## Task statement
Your task is to repeat exactly the lines below between the line holding "of the ideal" and the line holding "obtain ⟨i, hyi⟩ := D.covers (g y)", inclusive, and only those.
--- Given records Enclosed Below ---
import Literature.NumberTheory.LFunctions.CertifiedLFunctionGammaFactorBound
import Literature.NumberTheory.LFunctions.ZetaZeroReciprocalSumsExplicit
import Literature.NumberTheory.Transcendental.EulerTailProduct
import Literature.NumberTheory.LFunctions.ZetaHalfLineHiaryPatelYang
import Literature.NumberTheory.LFunctions.CertifiedLFunctionTimeAliasingBound
import Mathlib.Analysis.SpecialFunctions.Log.Monotone
import Mathlib.Analysis.SumIntegralComparisons
import Mathlib.Topology.Algebra.InfiniteSum.Real
import Mathlib.Topology.Algebra.InfiniteSum.NatInt
import Mathlib.NumberTheory.Harmonic.ZetaAsymp
import Literature.NumberTheory.LFunctions.LehmanCriticalLineBoundProofs
import Mathlib.Analysis.SpecialFunctions.Gaussian.GaussianIntegral
import Mathlib.MeasureTheory.Integral.IntegralEqImproper
import Mathlib.MeasureTheory.Integral.Gamma
import Mathlib.MeasureTheory.Measure.Lebesgue.Integral
import Mathlib.Analysis.SpecialFunctions.Gamma.Beta
import Mathlib.Analysis.SpecialFunctions.Gamma.BohrMollerup
import Mathlib.Analysis.Complex.ExponentialBounds
import Mathlib.Analysis.Real.Pi.Bounds
import HarnessLib
import Literature.AlgebraicGeometry.Motives.CartierDivisorIdealSheaf
import Literature.AlgebraicGeometry.Motives.CartierDivisorCurveDegree
import Literature.AlgebraicGeometry.Resolution.StrictTransformIsBlowup
import HarnessLib

/-!
# The closed subscheme of a pulled-back effective Cartier divisor is the scheme-theoretic preimage

Görtz–Wedhorn, *Algebraic Geometry I*, Remark 11.27 / (11.12) (pp. 305–306) identify an effective Cartier divisor `D = (U_i, f_i)`
with the closed subscheme `Z(D)` of ideal `𝒪_X(−D)`, `Z(D) ∩ U_i = V(f_i)`; Prop. 11.50 / Def. 11.49 (pp. 315–316; 1st ed. (11.16)) pull `D`
back along a morphism `g : Y → X` whose image is not contained in `Supp D` to `g^*D = (g⁻¹U_i, g^♯ f_i)`; and §(4.11) with
Example 4.36 (p. 112) compute scheme-theoretic preimages of closed subschemes chart-wise: «`f⁻¹(V(𝔞)) = V(𝔞B)`».  Put together:

  **`Z(g^*D) = g⁻¹(Z(D)) = Y ×_X Z(D)`** as closed subschemes of `Y`.

In the tree՚s currency (`Motives/CartierDivisor`: tuples `(U_i, f_i)`; `Motives/CartierDivisorIdealSheaf`: `hD.idealSheaf = 𝒪_X(−D)` as a
Mathlib `IdealSheafData`, whose `subscheme` is `Z(D)`; `Motives/CartierDivisorClassPullback`: `D.pullbackAvoiding g hg` along an
ARBITRARY morphism of integral schemes with `g(η_Y) ∉ Supp D`, `D.pullback g` along a dominant one) this file proves:

* `CartierDivisor.SameDivisor.idealSheaf_eq` — two presentations of the same effective divisor have the same ideal sheaf
  (converse of ★ `SameDivisor.of_idealSheaf_eq`);
* `CartierDivisor.IsEffective.idealSheaf_pullbackAvoiding` — **`𝒪_Y(−g^*D) = (𝒪_X(−D))·𝒪_Y`**, i.e.
  `(hD.pullbackAvoiding g hg).idealSheaf = hD.idealSheaf.comap g` (Mathlib `IdealSheafData.comap` = the ideal of `Y ×_X Z(D) ↪ Y`);
  `CartierDivisor.IsEffective.idealSheaf_pullback` — the same for the dominant pull-back;
* `CartierDivisor.IsEffective.nonempty_subscheme_pullbackAvoiding_iso_pullback` — hence **`Z(g^*D) ≅ Y ×_X Z(D)`** over `Y`
  (Mathlib `IdealSheafData.comapIso`), and `…isPullback_subscheme_pullbackAvoiding` — the cartesian square
  `Z(g^*D) → Z(D)`, `Z(g^*D) ↪ Y → X`.

Everything is a theorem (no definition, no named fact, no `sorry`).  Use: leaf (P3-i) of the «fibre dictionary» of Step I of
[Lange2023 Lem. 4.4.4] = [Milne1986 Lem. 6.7] on road (E) of the cell `hodgecm-mathlib` (crux HLiu418 = stmt-HodgeConjecture-24832):
the fibre of `ψ : C × W̃ → J` over `a` is `ι_a⁻¹(Z(Θ)) = Z(ι_a^*Θ)`.  COUNT-NEUTRAL.  HC_CM is proved only modulo the 7 printed citations
until rung 0 closes.

Mathlib searched (pin): `Scheme.IdealSheafData.comap`, `comapIso`, `comapIso_hom_fst`, `ext_of_iSup_eq_top`, `Scheme.Hom.appLE`,
`Scheme.Hom.germ_stalkMap_apply`, `exists_isAffineOpen_mem_and_subset`, `Ideal.map_span` (all used); Mathlib has no Cartier divisors.

## References

* U. Görtz, T. Wedhorn, *Algebraic Geometry I: Schemes*, 2nd ed., Springer Spektrum (2020): Remark 11.27 and (11.12) (pp. 305–306),
  Def. 11.49 / Prop. 11.50 (pp. 315–316), §(4.11) and Example 4.36 (p. 112). [GortzWedhorn2020]
* The Stacks Project, Tag 01WV (pullback of effective Cartier divisors, Divisors Lemma 31.13.13) and Tag 02ND. [StacksProject]
-/

noncomputable section

open CategoryTheory CategoryTheory.Limits AlgebraicGeometry TopologicalSpace Opposite

universe u

namespace Literature.AlgebraicGeometry.Motives

namespace CartierDivisor

open RatFn

variable {X : Scheme.{u}} [IsIntegral X] {D E : CartierDivisor X}

/-! ## Presentations of the same divisor have the same ideal sheaf -/

/-- The sections of `𝒪_X(−D)` over an affine open only depend on the divisor, not on the presentation `(U_i, f_i)`:
`f_i / g_j ∈ 𝒪_{X,x}^×` on `U_i ∩ V_j` (Görtz–Wedhorn I, Def. 11.20). [cite: GortzWedhorn2020, Def. 11.20 (p. 301) and Remark 11.27 (p. 305)] -/
theorem SameDivisor.sectionIdeal_le (h : D.SameDivisor E) (V : X.affineOpens) :
    D.sectionIdeal V ≤ E.sectionIdeal V := by
  intro s hs j y hy hyj
  obtain ⟨i, hyi⟩ := D.covers y
  have e : secFn hy s / D.f i * (D.f i / E.f j) = secFn hy s / E.f j := by
    rw [← mul_div_assoc, div_mul_cancel₀ _ (D.f_ne_zero i)]
  rw [← e]
  exact (hs i y hy hyi).mul (h i j y hyi hyj).isRegularAt

/-- **Two presentations of the same effective Cartier divisor have the same ideal sheaf `𝒪_X(−D)`** (converse of
`SameDivisor.of_idealSheaf_eq`). [cite: GortzWedhorn2020, Def. 11.20 (p. 301) and Remark 11.27 (p. 305)] -/
theorem SameDivisor.idealSheaf_eq (h : D.SameDivisor E) (hD : D.IsEffective) (hE : E.IsEffective) :
    hD.idealSheaf = hE.idealSheaf := by
  refine le_antisymm (fun V => ?_) (fun V => ?_)
  · rw [hD.ideal_idealSheaf, hE.ideal_idealSheaf]
    exact h.sectionIdeal_le V
  · rw [hD.ideal_idealSheaf, hE.ideal_idealSheaf]
    exact h.symm.sectionIdeal_le V

/-! ## The ideal sheaf of a pulled-back divisor is the pulled-back ideal sheaf -/

section Pullback

variable {Y : Scheme.{u}} [IsIntegral Y] (g : Y ⟶ X)

/-- The rational function of the pulled-back section `g^*t|_{W'}` (`W' ⊆ g⁻¹W`) is the pull-back `g^♯` of the rational function of
`t` (compatibility of `RatFn.pullbackFn` with the stalk maps, ★ `pullbackFn_toFunctionField`; Görtz–Wedhorn I, Prop. 3.29: sections as
rational functions). [cite: GortzWedhorn2020, Prop. 3.29 (p. 80)] -/
theorem secFn_appLE_eq_pullbackFn {W : X.Opens} {W' : Y.Opens} (hW' : W' ≤ g ⁻¹ᵁ W) {y : Y} (hy : y ∈ W')
    (t : Γ(X, W)) : secFn hy (g.appLE W W' hW' t) = pullbackFn g (secFn (hW' hy) t) := by
  have hgy : g y ∈ W := hW' hy
  rw [← toFunctionField_germ_eq_secFn hgy hgy t, pullbackFn_toFunctionField,
    Scheme.Hom.germ_stalkMap_apply, ← toFunctionField_germ_eq_secFn hy hy]
  congr 1
  change (Y.presheaf.germ W' y hy) ((g.app W ≫ Y.presheaf.map (homOfLE hW').op) t) = _
  rw [CommRingCat.comp_apply, TopCat.Presheaf.germ_res_apply]

/-- The image of the generic point of `Y` lies in every chart `U_i` through `g(y)` (it specialises to `g(y)`). [folklore] -/
private theorem apply_genericPoint_mem_of_apply_mem {i : D.ι} {y : Y} (hyi : g y ∈ D.U i) : g (genericPoint Y) ∈ D.U i :=
  (g.base.hom.map_specializes ((genericPoint_spec Y).specializes (Set.mem_univ y))).mem_open (D.U i).2 hyi

/-- **`𝒪_Y(−g^*D) = 𝒪_X(−D) · 𝒪_Y`**: the ideal sheaf of the pull-back `g^*D` of an effective Cartier divisor along a morphism
`g : Y → X` of integral schemes with `g(η_Y) ∉ Supp D` is the pull-back (Mathlib `IdealSheafData.comap`, the ideal of
`Y ×_X Z(D) ↪ Y`) of the ideal sheaf of `D`.  Chart-wise: on an affine `W' ⊆ g⁻¹W`, `W ⊆ U_i` affine with `f_i = t ∈ Γ(W, 𝒪_X)`,
both ideals are `(g^*t) ⊆ Γ(W', 𝒪_Y)` (★ `sectionIdeal_eq_span`, ★ `ideal_comap_eq_map_of_le` = Görtz–Wedhorn I, Example 4.36).
[cite: GortzWedhorn2020, Remark 11.27 (p. 305), Def. 11.49 / Prop. 11.50 (pp. 315–316) and Example 4.36 (p. 112)]
[cite: StacksProject, Tag 01WV] -/
theorem IsEffective.idealSheaf_pullbackAvoiding (hD : D.IsEffective) (hg : D.Avoids (g (genericPoint Y))) :
    (hD.pullbackAvoiding g hg).idealSheaf = hD.idealSheaf.comap g := by
  -- every point of `Y` has an affine neighbourhood on which the two ideals agree
  have key : ∀ y : Y, ∃ W' : Y.affineOpens, y ∈ (W' : Y.Opens) ∧
      (hD.pullbackAvoiding g hg).idealSheaf.ideal W' = (hD.idealSheaf.comap g).ideal W' := by
    intro y
    obtain ⟨i, hyi⟩ := D.covers (g y)
    obtain ⟨W, hgyW, hWi, -, t, ht⟩ := hD.exists_affine_secFn_eq hyi (O := ⊤) trivial
    obtain ⟨W'₀, hW'₀, hyW', hW'le⟩ := exists_isAffineOpen_mem_and_subset (X := Y) (x := y) (U := g ⁻¹ᵁ (W : X.Opens)) hgyW
    let W' : Y.affineOpens := ⟨W'₀, hW'₀⟩
    have hle : (W' : Y.Opens) ≤ g ⁻¹ᵁ (W : X.Opens) := hW'le
    refine ⟨W', hyW', ?_⟩
    -- the pulled-back ideal: `𝒪_X(−D)(W) · Γ(W') = (g^* t)`
    rw [Literature.AlgebraicGeometry.Resolution.ideal_comap_eq_map_of_le g hD.idealSheaf W W' hle,
      hD.ideal_idealSheaf, sectionIdeal_eq_span hgyW hWi ht, Ideal.map_span, Set.image_singleton]
    -- the ideal of `g^*D`: chart `g⁻¹U_i ⊇ W'`, local equation `g^♯ f_i`, which is the section `g^* t` on `W'`
    rw [(hD.pullbackAvoiding g hg).ideal_idealSheaf]
    have hi : g (genericPoint Y) ∈ D.U i := apply_genericPoint_mem_of_apply_mem g hyi
    refine sectionIdeal_eq_span (D := D.pullbackAvoiding g hg) hyW' (i := ⟨i, hi⟩)
      (fun z hz => show g z ∈ D.U i from hWi (hle hz)) ?_
    rw [pullbackAvoiding_f, secFn_appLE_eq_pullbackFn g hle hyW' t, ht]
  choose W' hyW' hW' using key
  exact Scheme.IdealSheafData.ext_of_iSup_eq_top W'
    (top_le_iff.mp fun y _ => Opens.mem_iSup.mpr ⟨y, hyW' y⟩) hW'

/-- **`𝒪_Y(−g^*D) = 𝒪_X(−D) · 𝒪_Y` for a dominant `g`** (the pull-back `D.pullback g` of `Motives/CartierDivisor`, which is the same
divisor as `D.pullbackAvoiding g _`, ★ `pullbackAvoiding_sameDivisor_pullback`). [cite: GortzWedhorn2020, Def. 11.49 / Prop. 11.50 (pp. 315–316) and Example 4.36 (p. 112)] -/
theorem IsEffective.idealSheaf_pullback (hD : D.IsEffective) [IsDominant g] :
    (hD.pullback g).idealSheaf = hD.idealSheaf.comap g := by
  have hg : D.Avoids (g (genericPoint Y)) := D.avoids_apply_genericPoint g
  rw [← hD.idealSheaf_pullbackAvoiding g hg]
  exact ((pullbackAvoiding_sameDivisor_pullback g D hg).idealSheaf_eq _ _).symm

/-! ## `Z(g^*D) ≅ Y ×_X Z(D)` -/

/-- **`Z(g^*D) ≅ Y ×_X Z(D)` over `Y`**: the closed subscheme of the pulled-back effective Cartier divisor is the scheme-theoretic
preimage of `Z(D)` — an isomorphism with the fibre product commuting with the inclusions into `Y` (Mathlib `IdealSheafData.comapIso`).
[cite: GortzWedhorn2020, Remark 11.27 (p. 305), Prop. 11.50 (pp. 315–316) and §(4.11) (p. 112)] [cite: StacksProject, Tag 01WV] -/
theorem IsEffective.nonempty_subscheme_pullbackAvoiding_iso_pullback (hD : D.IsEffective)
    (hg : D.Avoids (g (genericPoint Y))) :
    ∃ e : (hD.pullbackAvoiding g hg).idealSheaf.subscheme ≅ Limits.pullback g hD.idealSheaf.subschemeι,
      e.hom ≫ Limits.pullback.fst g hD.idealSheaf.subschemeι = (hD.pullbackAvoiding g hg).idealSheaf.subschemeι := by
  -- transport Mathlib's `comapIso` along the equality of ideal sheaves
  rw [hD.idealSheaf_pullbackAvoiding g hg]
  exact ⟨hD.idealSheaf.comapIso g, hD.idealSheaf.comapIso_hom_fst g⟩

/-- **The cartesian square `Z(g^*D) → Z(D)` over `g : Y → X`**: the restriction of `g` to the closed subschemes
(Mathlib `IdealSheafData.subschemeMap`, available since `𝒪_X(−D)·𝒪_Y = 𝒪_Y(−g^*D)`) makes `Z(g^*D)` the fibre product `Y ×_X Z(D)`.
[cite: GortzWedhorn2020, Remark 11.27 (p. 305), Prop. 11.50 (pp. 315–316) and §(4.11) (p. 112)] [cite: StacksProject, Tag 01WV] -/
theorem IsEffective.isPullback_subscheme_pullbackAvoiding (hD : D.IsEffective) (hg : D.Avoids (g (genericPoint Y))) :
    IsPullback
      ((hD.pullbackAvoiding g hg).idealSheaf.subschemeι)
      (Scheme.IdealSheafData.subschemeMap _ hD.idealSheaf g
        ((hD.idealSheaf.le_map_comap g).trans_eq (congrArg (Scheme.IdealSheafData.map · g)
          (hD.idealSheaf_pullbackAvoiding g hg).symm)))
      g hD.idealSheaf.subschemeι := by
  -- generalise the ideal sheaf of `g^*D` (and the proof riding on it), then use Mathlib's `comapIso`
  suffices H : ∀ (I : Y.IdealSheafData), I = hD.idealSheaf.comap g → ∀ (hle : hD.idealSheaf ≤ I.map g),
      IsPullback I.subschemeι (Scheme.IdealSheafData.subschemeMap I hD.idealSheaf g hle) g hD.idealSheaf.subschemeι from
    H _ (hD.idealSheaf_pullbackAvoiding g hg) _
  rintro I rfl hle
  exact IsPullback.of_iso_pullback ⟨(Scheme.IdealSheafData.subschemeMap_subschemeι _ _ g hle).symm⟩
    (hD.idealSheaf.comapIso g) (hD.idealSheaf.comapIso_hom_fst g) (hD.idealSheaf.comapIso_hom_snd g)

end Pullback

end CartierDivisor

end Literature.AlgebraicGeometry.Motives

end
/-- **Murty–Pasten 2013, Theorem 1.2 (explicit `abc` bound).** "Let `A, B, C` be coprime non-zero
integers with `A + B = C`. Let `R = rad(ABC)` be the radical of `ABC` […]. Then
`log max{|A|, |B|, |C|} < 4.8 R log R + 13 R + 25`." ("An equivalent way to state" Thm 1.1:
`sUnit_height_lt_iff_abc_log_max_lt`.) The printed proof (§8: Frey–Hellegouarch curve with
`2⁸|Δ_E| ≥ (ABC)²`, `N_E ∣ 2⁴ rad(ABC)`, and Thm 7.1) yields `13.31 R` rather than `13 R` (module
docstring, ERRATUM); the statement as printed follows from von Känel–Matschke's Prop. 10.2
(`abc_log_max_lt_of_vonKanelMatschke`). [cite: MurtyPasten2013, Thm 1.2 (p. 3741)] -/
def abc_log_max_lt : Prop :=
  ∀ a b c : ℤ, a ≠ 0 → b ≠ 0 → c ≠ 0 → a + b = c → Int.gcd (Int.gcd a b : ℤ) c = 1 →
    Real.log ((max |a| (max |b| |c|) : ℤ) : ℝ) <
      4.8 * ((radical (a * b * c).natAbs : ℕ) : ℝ) * Real.log ((radical (a * b * c).natAbs : ℕ) : ℝ) +
        13 * ((radical (a * b * c).natAbs : ℕ) : ℝ) + 25

/-- **Murty–Pasten 2013, Theorem 1.2, second part** ("as we vary the triple `A, B, C` we have
`log max{|A|, |B|, |C|} ≤ 4 R log R + O(R log log R)`"), rendered with an absolute `O`-constant `C` and
a threshold `r₀` on `R = rad(ABC)`. (Superseded in print by von Känel–Matschke's
`(9/5) r log r + O(r log r / log log r)`, `VonKanelMatschke.abc_log_max_asymptotic`.)
[cite: MurtyPasten2013, Thm 1.2 (p. 3741, second display)] -/
def abc_log_max_asymptotic : Prop :=
  ∃ C r₀ : ℝ, ∀ a b c : ℤ, a ≠ 0 → b ≠ 0 → c ≠ 0 → a + b = c → Int.gcd (Int.gcd a b : ℤ) c = 1 →
    r₀ ≤ ((radical (a * b * c).natAbs : ℕ) : ℝ) →
      Real.log ((max |a| (max |b| |c|) : ℤ) : ℝ) ≤
        4 * ((radical (a * b * c).natAbs : ℕ) : ℝ) * Real.log ((radical (a * b * c).natAbs : ℕ) : ℝ) +
          C * ((radical (a * b * c).natAbs : ℕ) : ℝ) * Real.log (Real.log ((radical (a * b * c).natAbs : ℕ) : ℝ))

/-! ### Thm 1.1 from von Känel–Matschke's Prop. 10.2 -/

/-- The explicit Thm 1.1 of Murty–Pasten follows from von Känel–Matschke's Prop. 10.2
(`max(h(x),h(y)) ≤ (5/2) N_S log N_S + 9 N_S`, which "updates `h ≤ 4.8 N_S log N_S + 13 N_S + 25` in
Murty–Pasten"): `(5/2) P log P + 9 P < 4.8 P log P + 13 P + 25` as `P ≥ 1`.
[cite: VonkanelMatschke2023, Prop. 10.2 (sentence on Murty–Pasten)] -/
theorem sUnit_height_lt_of_vonKanelMatschke (h : sUnitEquation_height_le) : sUnit_height_lt := by
  intro S hS U V hU hV hUV
  have h1 := (h S hS U V hU hV hUV).1
  have hP1 : (1 : ℝ) ≤ (primesProd S : ℝ) := by exact_mod_cast one_le_primesProd hS
  have hlog : 0 ≤ Real.log (primesProd S) := Real.log_nonneg hP1
  have hPl : 0 ≤ (primesProd S : ℝ) * Real.log (primesProd S) := mul_nonneg (by linarith) hlog
  calc max (logHeight₁ U) (logHeight₁ V)
      ≤ 5 / 2 * (primesProd S : ℝ) * Real.log (primesProd S) + 9 * (primesProd S : ℝ) := h1
    _ < 4.8 * (primesProd S : ℝ) * Real.log (primesProd S) + 13 * (primesProd S : ℝ) + 25 := by
        nlinarith


/-! ### Elementary lemmas for the translation `U = A/C`, `V = B/C` (§8) -/

/-- The explicit bound `x ↦ 4.8 x log x + 13 x + 25` is monotone on `[1, ∞)` (used in §8 to pass from
`R = rad(ABC)` to `P ≥ R`). [cite: MurtyPasten2013, §8 (proof of Thm 1.1, p. 3753)] -/
theorem bound_mono {x y : ℝ} (hx : 1 ≤ x) (hxy : x ≤ y) :
    4.8 * x * Real.log x + 13 * x + 25 ≤ 4.8 * y * Real.log y + 13 * y + 25 := by
  have hlx : 0 ≤ Real.log x := Real.log_nonneg hx
  have hlxy : Real.log x ≤ Real.log y := Real.log_le_log (by linarith) hxy
  have : x * Real.log x ≤ y * Real.log y := mul_le_mul hxy hlxy hlx (by linarith)
  linarith

/-- `h(m/n) = log max(|m|, n)` for coprime `m, n` with `n > 0` (MP p. 3740: "`h(q) = log max{|a|,|b|}`
where `a, b` are coprime integers with `q = a/b`"; Mathlib `Rat.logHeight₁_eq_log_max`).
[cite: MurtyPasten2013, §1 p. 3740 (definition of h)] -/
theorem logHeight₁_div_eq {m n : ℤ} (hn : 0 < n) (hmn : IsCoprime m n) :
    logHeight₁ ((m : ℚ) / n) = Real.log ((max |m| n : ℤ) : ℝ) := by
  have hcop : Nat.Coprime m.natAbs n.natAbs := Int.isCoprime_iff_gcd_eq_one.mp hmn
  have hnum : ((m : ℚ) / n).num = m := Rat.num_div_eq_of_coprime hn hcop
  have hden : (((m : ℚ) / n).den : ℤ) = n := Rat.den_div_eq_of_coprime hn hcop
  rw [Rat.logHeight₁_eq_log_max, hnum]
  congr 1
  have : ((max m.natAbs ((m : ℚ) / n).den : ℕ) : ℤ) = max |m| n := by
    rw [Nat.cast_max, hden, Int.natCast_natAbs]
  rw [← this, Int.cast_natCast]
--- End of Enclosed Given records ---
## Solved problem
`Y ×_X Z(D) ↪ Y`) of the ideal sheaf of `D`.  Chart-wise: on an affine `W' ⊆ g⁻¹W`, `W ⊆ U_i` affine with `f_i = t ∈ Γ(W, 𝒪_X)`,
both ideals are `(g^*t) ⊆ Γ(W', 𝒪_Y)` (★ `sectionIdeal_eq_span`, ★ `ideal_comap_eq_map_of_le` = Görtz–Wedhorn I, Example 4.36).
[cite: GortzWedhorn2020, Remark 11.27 (p. 305), Def. 11.49 / Prop. 11.50 (pp. 315–316) and Example 4.36 (p. 112)]
[cite: StacksProject, Tag 01WV] -/
theorem IsEffective.idealSheaf_pullbackAvoiding (hD : D.IsEffective) (hg : D.Avoids (g (genericPoint Y))) :
    (hD.pullbackAvoiding g hg).idealSheaf = hD.idealSheaf.comap g := by
  -- every point of `Y` has an affine neighbourhood on which the two ideals agree
  have key : ∀ y : Y, ∃ W' : Y.affineOpens, y ∈ (W' : Y.Opens) ∧
      (hD.pullbackAvoiding g hg).idealSheaf.ideal W' = (hD.idealSheaf.comap g).ideal W' := by
    intro y
    obtain ⟨i, hyi⟩ := D.covers (g y)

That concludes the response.